Work order:
From the entries below, copy out all lines holding "Real".

##### Records shown #####

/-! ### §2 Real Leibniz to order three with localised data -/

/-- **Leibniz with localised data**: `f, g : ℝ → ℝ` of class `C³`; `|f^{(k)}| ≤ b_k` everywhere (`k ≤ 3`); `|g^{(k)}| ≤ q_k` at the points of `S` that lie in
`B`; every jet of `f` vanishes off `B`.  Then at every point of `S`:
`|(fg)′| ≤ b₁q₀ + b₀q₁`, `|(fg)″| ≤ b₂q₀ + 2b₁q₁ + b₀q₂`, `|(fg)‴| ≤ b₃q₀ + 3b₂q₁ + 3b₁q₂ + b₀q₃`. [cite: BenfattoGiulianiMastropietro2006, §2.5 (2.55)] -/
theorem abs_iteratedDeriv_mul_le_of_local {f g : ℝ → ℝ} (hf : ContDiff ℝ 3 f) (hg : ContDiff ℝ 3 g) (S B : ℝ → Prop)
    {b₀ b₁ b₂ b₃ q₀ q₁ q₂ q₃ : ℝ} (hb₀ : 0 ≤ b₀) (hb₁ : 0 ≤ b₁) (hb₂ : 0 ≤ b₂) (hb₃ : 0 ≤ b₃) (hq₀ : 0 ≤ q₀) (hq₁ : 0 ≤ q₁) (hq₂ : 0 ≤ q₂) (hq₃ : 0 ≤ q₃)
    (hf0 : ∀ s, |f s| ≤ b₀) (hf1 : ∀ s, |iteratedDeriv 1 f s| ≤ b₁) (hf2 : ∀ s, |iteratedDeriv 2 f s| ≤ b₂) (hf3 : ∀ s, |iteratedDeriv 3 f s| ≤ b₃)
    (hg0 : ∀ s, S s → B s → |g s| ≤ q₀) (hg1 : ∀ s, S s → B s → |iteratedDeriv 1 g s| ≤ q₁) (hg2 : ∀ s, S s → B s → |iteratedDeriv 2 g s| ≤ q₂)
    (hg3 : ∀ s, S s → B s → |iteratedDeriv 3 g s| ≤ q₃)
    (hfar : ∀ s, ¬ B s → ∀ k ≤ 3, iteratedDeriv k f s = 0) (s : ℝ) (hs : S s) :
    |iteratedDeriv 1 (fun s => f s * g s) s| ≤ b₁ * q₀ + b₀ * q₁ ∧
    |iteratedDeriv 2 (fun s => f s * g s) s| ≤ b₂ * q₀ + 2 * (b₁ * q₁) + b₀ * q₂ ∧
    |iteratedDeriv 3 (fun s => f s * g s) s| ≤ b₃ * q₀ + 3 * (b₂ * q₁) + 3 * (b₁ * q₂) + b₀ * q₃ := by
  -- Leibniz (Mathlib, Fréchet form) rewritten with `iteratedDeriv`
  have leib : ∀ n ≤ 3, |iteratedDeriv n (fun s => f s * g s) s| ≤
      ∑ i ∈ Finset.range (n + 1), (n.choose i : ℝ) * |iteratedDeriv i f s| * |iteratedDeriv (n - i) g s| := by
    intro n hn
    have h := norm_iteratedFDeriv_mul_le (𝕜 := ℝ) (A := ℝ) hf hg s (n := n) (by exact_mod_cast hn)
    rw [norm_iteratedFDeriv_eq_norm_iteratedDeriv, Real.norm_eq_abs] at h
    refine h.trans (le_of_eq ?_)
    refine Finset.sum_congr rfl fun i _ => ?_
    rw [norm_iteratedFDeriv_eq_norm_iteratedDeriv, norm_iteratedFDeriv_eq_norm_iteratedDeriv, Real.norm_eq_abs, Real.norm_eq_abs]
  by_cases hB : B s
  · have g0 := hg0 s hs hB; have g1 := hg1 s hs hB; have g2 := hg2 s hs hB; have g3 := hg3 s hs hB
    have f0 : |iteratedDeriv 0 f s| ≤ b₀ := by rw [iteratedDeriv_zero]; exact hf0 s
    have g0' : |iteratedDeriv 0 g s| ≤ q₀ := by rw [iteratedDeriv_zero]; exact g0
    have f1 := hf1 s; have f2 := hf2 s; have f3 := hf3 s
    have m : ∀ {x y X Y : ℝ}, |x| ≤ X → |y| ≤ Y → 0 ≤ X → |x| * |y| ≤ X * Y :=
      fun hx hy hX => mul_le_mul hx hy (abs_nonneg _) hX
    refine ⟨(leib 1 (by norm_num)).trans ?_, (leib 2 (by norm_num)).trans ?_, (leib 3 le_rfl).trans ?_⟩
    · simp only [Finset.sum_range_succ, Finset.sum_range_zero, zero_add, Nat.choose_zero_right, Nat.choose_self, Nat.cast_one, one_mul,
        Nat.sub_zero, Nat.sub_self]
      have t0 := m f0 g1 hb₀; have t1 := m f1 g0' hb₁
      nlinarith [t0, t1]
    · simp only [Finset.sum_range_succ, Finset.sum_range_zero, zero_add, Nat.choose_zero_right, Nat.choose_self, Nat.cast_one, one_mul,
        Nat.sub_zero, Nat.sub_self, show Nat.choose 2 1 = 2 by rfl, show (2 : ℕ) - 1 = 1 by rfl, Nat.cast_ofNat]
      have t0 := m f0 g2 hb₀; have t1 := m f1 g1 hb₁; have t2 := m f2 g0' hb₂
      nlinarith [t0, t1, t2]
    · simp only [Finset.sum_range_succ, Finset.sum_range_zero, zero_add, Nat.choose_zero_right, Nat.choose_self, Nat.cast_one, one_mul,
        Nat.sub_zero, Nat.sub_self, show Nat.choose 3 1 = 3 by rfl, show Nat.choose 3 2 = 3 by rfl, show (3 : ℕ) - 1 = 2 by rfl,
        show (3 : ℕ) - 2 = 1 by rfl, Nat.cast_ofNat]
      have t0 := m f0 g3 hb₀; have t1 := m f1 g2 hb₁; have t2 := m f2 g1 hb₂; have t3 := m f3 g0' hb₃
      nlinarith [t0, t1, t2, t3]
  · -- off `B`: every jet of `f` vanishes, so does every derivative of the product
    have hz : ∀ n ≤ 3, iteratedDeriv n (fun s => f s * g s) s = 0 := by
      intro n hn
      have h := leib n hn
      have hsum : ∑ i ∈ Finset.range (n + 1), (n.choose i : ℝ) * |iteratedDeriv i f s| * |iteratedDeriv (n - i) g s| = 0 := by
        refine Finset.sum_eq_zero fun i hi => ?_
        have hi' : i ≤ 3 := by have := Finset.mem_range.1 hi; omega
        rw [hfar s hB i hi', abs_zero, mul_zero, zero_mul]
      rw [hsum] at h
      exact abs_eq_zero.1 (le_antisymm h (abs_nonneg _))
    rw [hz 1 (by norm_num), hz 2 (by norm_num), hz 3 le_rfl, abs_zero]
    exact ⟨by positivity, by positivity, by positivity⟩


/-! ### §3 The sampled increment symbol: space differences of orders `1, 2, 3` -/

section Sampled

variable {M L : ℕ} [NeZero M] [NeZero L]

#####

Reply to the exercise:
/-! ### §2 Real Leibniz to order three with localised data -/
    rw [norm_iteratedFDeriv_eq_norm_iteratedDeriv, Real.norm_eq_abs] at h
    rw [norm_iteratedFDeriv_eq_norm_iteratedDeriv, norm_iteratedFDeriv_eq_norm_iteratedDeriv, Real.norm_eq_abs, Real.norm_eq_abs]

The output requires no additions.